#### EXERCISE:
Each record needs to be echoed exactly; can you do that?

================================

import Literature.Computability.AlgebraicComplexity.RealTauConjectureDefinable
import Literature.Computability.AlgebraicComplexity.RealTauConjectureDepthFour
import Literature.Computability.AlgebraicComplexity.PochhammerWilkinsonDefinable
import Literature.Computability.Complexity.CountingHierarchyPPoly
import Literature.Computability.Complexity.CircuitEval
import HarnessLib

/-!
# The Koiran–Tavenas transfer theorem from three named facts

Assembly file for the named fact
`Literature.Computability.AlgebraicComplexity.not_isPBounded_constantFreeComplexity_perPoly_of_realTauConjecture`
(`TauConjecture.lean`; Tavenas 2014, Thm. 3.3: the real τ-conjecture implies that `τ(PER_n)` is
not polynomially bounded). The assembly `…_of` of `RealTauConjectureProofs.lean` takes four
hypotheses — Lemma 3.16, Prop. 3.21, and Bürgisser's Lemmas 2.12 and 2.5(2) — and the companion
files prove three of the four steps feeding them:

* Lemma 3.16 ⇐ Bürgisser's `CH`-definability of the coefficients of `∏ (X - k)`
  (`Tavenas2014_pochhammerWilkinson_definable_of_coeff_chDefinable`,
  `RealTauConjectureDefinable.lean`) ⇐ Bürgisser's Cor. 3.9
  (`Burgisser2009_pochhammerWilkinson_coeff_chDefinable_of_esymm`,
  `PochhammerWilkinsonDefinable.lean`);
* Prop. 3.21 ⇐ Prop. 3.17 and the proved depth-four reduction
  (`Tavenas2014_prop_3_21_of_prop_3_17`, `RealTauConjectureDepthFour.lean`);
* Lemma 2.5(2) (`PP ⊆ P/poly ⇒ CH ⊆ P/poly`) ⇐ `P/poly ⊆ P/poly-advice`
  (`CH_subset_PPoly_of_PP_subset_PPoly_of`, `CountingHierarchyPPoly.lean`), which is now PROVED
  (`PPoly_subset_polyAdvice_P`, `CircuitEval.lean`: circuit evaluation in polynomial time), so
  that Bürgisser's Lemma 2.5(2) is DISCHARGED here (`CH_subset_PPoly_of_PP_subset_PPoly_holds`).

Hence (`not_isPBounded_constantFreeComplexity_perPoly_of_realTauConjecture_of_facts`) the target
fact follows from exactly three cited named facts, each a theory of its own:
Bürgisser's Cor. 3.9 (`σ_k(1,…,n)` definable in `CH`: iterated products in the counting hierarchy
via Dlogtime-uniform `TC⁰` division, Hesse–Allender–Barrington), Bürgisser's Lemma 2.12
(`τ(PER) = n^{O(1)} ⇒ PP ⊆ P/poly`: `#P`-completeness of the permanent) and Tavenas' Prop. 3.17
(Valiant's criterion and `VNP`-completeness of the permanent).

## References

* S. Tavenas, *Bornes inférieures et supérieures dans les circuits arithmétiques*, PhD thesis,
  ENS Lyon 2014, Thm. 3.3 and its proof (p. 47), Lemma 3.9, Lemma 3.16, Prop. 3.17, Prop. 3.21.
* P. Bürgisser, *On defining integers and proving arithmetic circuit lower bounds*, Comput.
  Complexity 18 (2009) 81–103 (= ECCC TR06-113), Lemma 2.5, Lemma 2.12, Cor. 3.9.
* S. Arora, B. Barak, *Computational Complexity* (2009), Thm. 6.18.
-/

namespace Literature.Computability.AlgebraicComplexity

open Complexity

/-- **Discharge of Bürgisser's Lemma 2.5(2)** (`PP ⊆ P/poly ⇒ CH ⊆ P/poly`, the named fact
`CH_subset_PPoly_of_PP_subset_PPoly` of `TauConjectureProofs.lean`): by induction on the levels
(`CountingHierarchyPPoly.CH_subset_PPoly_of_PP_subset_PPoly_of`: a `C·K` witness checker in
`P/poly` is a `PP`-predicate about a polynomial-time machine with advice) once
`P/poly ⊆ P/poly-advice` (`PPoly_subset_polyAdvice_P`, circuit evaluation in `P`). [cite: Burgisser2006, Lemma 2.5]
-/
theorem CH_subset_PPoly_of_PP_subset_PPoly_holds : CH_subset_PPoly_of_PP_subset_PPoly :=
  CH_subset_PPoly_of_PP_subset_PPoly_of PPoly_subset_polyAdvice_P

/-- **Tavenas' Lemma 3.9 from Bürgisser's Lemma 2.12 alone**: `τ(PER_n) = n^{O(1)}` implies
`CH/poly ⊆ P/poly` (Lemma 2.5(2) being discharged). [cite: Tavenas2014, Lemma 3.9] -/
theorem polyAdvice_CH_subset_PPoly_of' (h212 : PP_subset_PPoly_of_isPBounded_perPoly)
    (hτ : IsPBounded fun n => constantFreeComplexity (perPoly (Fin n) ℤ)) :
    polyAdvice CH ⊆ PPoly :=
  polyAdvice_CH_subset_PPoly_of h212 CH_subset_PPoly_of_PP_subset_PPoly_holds hτ

/-- **Tavenas' Theorem 3.3 from three named facts** — Bürgisser's Cor. 3.9
(`Burgisser2009_esymm_chDefinable`), Tavenas' Prop. 3.17 (`Tavenas2014_prop_3_17`) and
Bürgisser's Lemma 2.12 (`PP_subset_PPoly_of_isPBounded_perPoly`): everything else in the printed
proof (Lemma 3.16 from Cor. 3.9, Prop. 3.21 from Prop. 3.17 and the depth-four reduction,
Lemma 3.9 from Lemma 2.12 via `CH ⊆ P/poly` and `(P/poly)/poly ⊆ P/poly`, and the final
root count of `PW_n`) is proved in the tree. [cite: Tavenas2014, Thm. 3.3] -/
theorem not_isPBounded_constantFreeComplexity_perPoly_of_realTauConjecture_of_facts
    (h39 : Burgisser2009_esymm_chDefinable) (h317 : Tavenas2014_prop_3_17)
    (h212 : PP_subset_PPoly_of_isPBounded_perPoly) :
    not_isPBounded_constantFreeComplexity_perPoly_of_realTauConjecture :=
  not_isPBounded_constantFreeComplexity_perPoly_of_realTauConjecture_of
    (Tavenas2014_pochhammerWilkinson_definable_of_coeff_chDefinable
      (Burgisser2009_pochhammerWilkinson_coeff_chDefinable_of_esymm h39))
    (Tavenas2014_prop_3_21_of_prop_3_17 h317) h212 CH_subset_PPoly_of_PP_subset_PPoly_holds

end Literature.Computability.AlgebraicComplexity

================================

#### EXERCISE RESULT:
import Literature.Computability.AlgebraicComplexity.RealTauConjectureDefinable
import Literature.Computability.AlgebraicComplexity.RealTauConjectureDepthFour
import Literature.Computability.AlgebraicComplexity.PochhammerWilkinsonDefinable
import Literature.Computability.Complexity.CountingHierarchyPPoly
import Literature.Computability.Complexity.CircuitEval
import HarnessLib

/-!
# The Koiran–Tavenas transfer theorem from three named facts

Assembly file for the named fact
`Literature.Computability.AlgebraicComplexity.not_isPBounded_constantFreeComplexity_perPoly_of_realTauConjecture`
(`TauConjecture.lean`; Tavenas 2014, Thm. 3.3: the real τ-conjecture implies that `τ(PER_n)` is
not polynomially bounded). The assembly `…_of` of `RealTauConjectureProofs.lean` takes four
hypotheses — Lemma 3.16, Prop. 3.21, and Bürgisser's Lemmas 2.12 and 2.5(2) — and the companion
files prove three of the four steps feeding them:

* Lemma 3.16 ⇐ Bürgisser's `CH`-definability of the coefficients of `∏ (X - k)`
  (`Tavenas2014_pochhammerWilkinson_definable_of_coeff_chDefinable`,
  `RealTauConjectureDefinable.lean`) ⇐ Bürgisser's Cor. 3.9
  (`Burgisser2009_pochhammerWilkinson_coeff_chDefinable_of_esymm`,
  `PochhammerWilkinsonDefinable.lean`);
* Prop. 3.21 ⇐ Prop. 3.17 and the proved depth-four reduction
  (`Tavenas2014_prop_3_21_of_prop_3_17`, `RealTauConjectureDepthFour.lean`);
* Lemma 2.5(2) (`PP ⊆ P/poly ⇒ CH ⊆ P/poly`) ⇐ `P/poly ⊆ P/poly-advice`
  (`CH_subset_PPoly_of_PP_subset_PPoly_of`, `CountingHierarchyPPoly.lean`), which is now PROVED
  (`PPoly_subset_polyAdvice_P`, `CircuitEval.lean`: circuit evaluation in polynomial time), so
  that Bürgisser's Lemma 2.5(2) is DISCHARGED here (`CH_subset_PPoly_of_PP_subset_PPoly_holds`).

Hence (`not_isPBounded_constantFreeComplexity_perPoly_of_realTauConjecture_of_facts`) the target
fact follows from exactly three cited named facts, each a theory of its own:
Bürgisser's Cor. 3.9 (`σ_k(1,…,n)` definable in `CH`: iterated products in the counting hierarchy
via Dlogtime-uniform `TC⁰` division, Hesse–Allender–Barrington), Bürgisser's Lemma 2.12
(`τ(PER) = n^{O(1)} ⇒ PP ⊆ P/poly`: `#P`-completeness of the permanent) and Tavenas' Prop. 3.17
(Valiant's criterion and `VNP`-completeness of the permanent).

## References

* S. Tavenas, *Bornes inférieures et supérieures dans les circuits arithmétiques*, PhD thesis,
  ENS Lyon 2014, Thm. 3.3 and its proof (p. 47), Lemma 3.9, Lemma 3.16, Prop. 3.17, Prop. 3.21.
* P. Bürgisser, *On defining integers and proving arithmetic circuit lower bounds*, Comput.
  Complexity 18 (2009) 81–103 (= ECCC TR06-113), Lemma 2.5, Lemma 2.12, Cor. 3.9.
* S. Arora, B. Barak, *Computational Complexity* (2009), Thm. 6.18.
-/

namespace Literature.Computability.AlgebraicComplexity

open Complexity

/-- **Discharge of Bürgisser's Lemma 2.5(2)** (`PP ⊆ P/poly ⇒ CH ⊆ P/poly`, the named fact
`CH_subset_PPoly_of_PP_subset_PPoly` of `TauConjectureProofs.lean`): by induction on the levels
(`CountingHierarchyPPoly.CH_subset_PPoly_of_PP_subset_PPoly_of`: a `C·K` witness checker in
`P/poly` is a `PP`-predicate about a polynomial-time machine with advice) once
`P/poly ⊆ P/poly-advice` (`PPoly_subset_polyAdvice_P`, circuit evaluation in `P`). [cite: Burgisser2006, Lemma 2.5]
-/
theorem CH_subset_PPoly_of_PP_subset_PPoly_holds : CH_subset_PPoly_of_PP_subset_PPoly :=
  CH_subset_PPoly_of_PP_subset_PPoly_of PPoly_subset_polyAdvice_P

/-- **Tavenas' Lemma 3.9 from Bürgisser's Lemma 2.12 alone**: `τ(PER_n) = n^{O(1)}` implies
`CH/poly ⊆ P/poly` (Lemma 2.5(2) being discharged). [cite: Tavenas2014, Lemma 3.9] -/
theorem polyAdvice_CH_subset_PPoly_of' (h212 : PP_subset_PPoly_of_isPBounded_perPoly)
    (hτ : IsPBounded fun n => constantFreeComplexity (perPoly (Fin n) ℤ)) :
    polyAdvice CH ⊆ PPoly :=
  polyAdvice_CH_subset_PPoly_of h212 CH_subset_PPoly_of_PP_subset_PPoly_holds hτ

/-- **Tavenas' Theorem 3.3 from three named facts** — Bürgisser's Cor. 3.9
(`Burgisser2009_esymm_chDefinable`), Tavenas' Prop. 3.17 (`Tavenas2014_prop_3_17`) and
Bürgisser's Lemma 2.12 (`PP_subset_PPoly_of_isPBounded_perPoly`): everything else in the printed
proof (Lemma 3.16 from Cor. 3.9, Prop. 3.21 from Prop. 3.17 and the depth-four reduction,
Lemma 3.9 from Lemma 2.12 via `CH ⊆ P/poly` and `(P/poly)/poly ⊆ P/poly`, and the final
root count of `PW_n`) is proved in the tree. [cite: Tavenas2014, Thm. 3.3] -/
theorem not_isPBounded_constantFreeComplexity_perPoly_of_realTauConjecture_of_facts
    (h39 : Burgisser2009_esymm_chDefinable) (h317 : Tavenas2014_prop_3_17)
    (h212 : PP_subset_PPoly_of_isPBounded_perPoly) :
    not_isPBounded_constantFreeComplexity_perPoly_of_realTauConjecture :=
  not_isPBounded_constantFreeComplexity_perPoly_of_realTauConjecture_of
    (Tavenas2014_pochhammerWilkinson_definable_of_coeff_chDefinable
      (Burgisser2009_pochhammerWilkinson_coeff_chDefinable_of_esymm h39))
    (Tavenas2014_prop_3_21_of_prop_3_17 h317) h212 CH_subset_PPoly_of_PP_subset_PPoly_holds

end Literature.Computability.AlgebraicComplexity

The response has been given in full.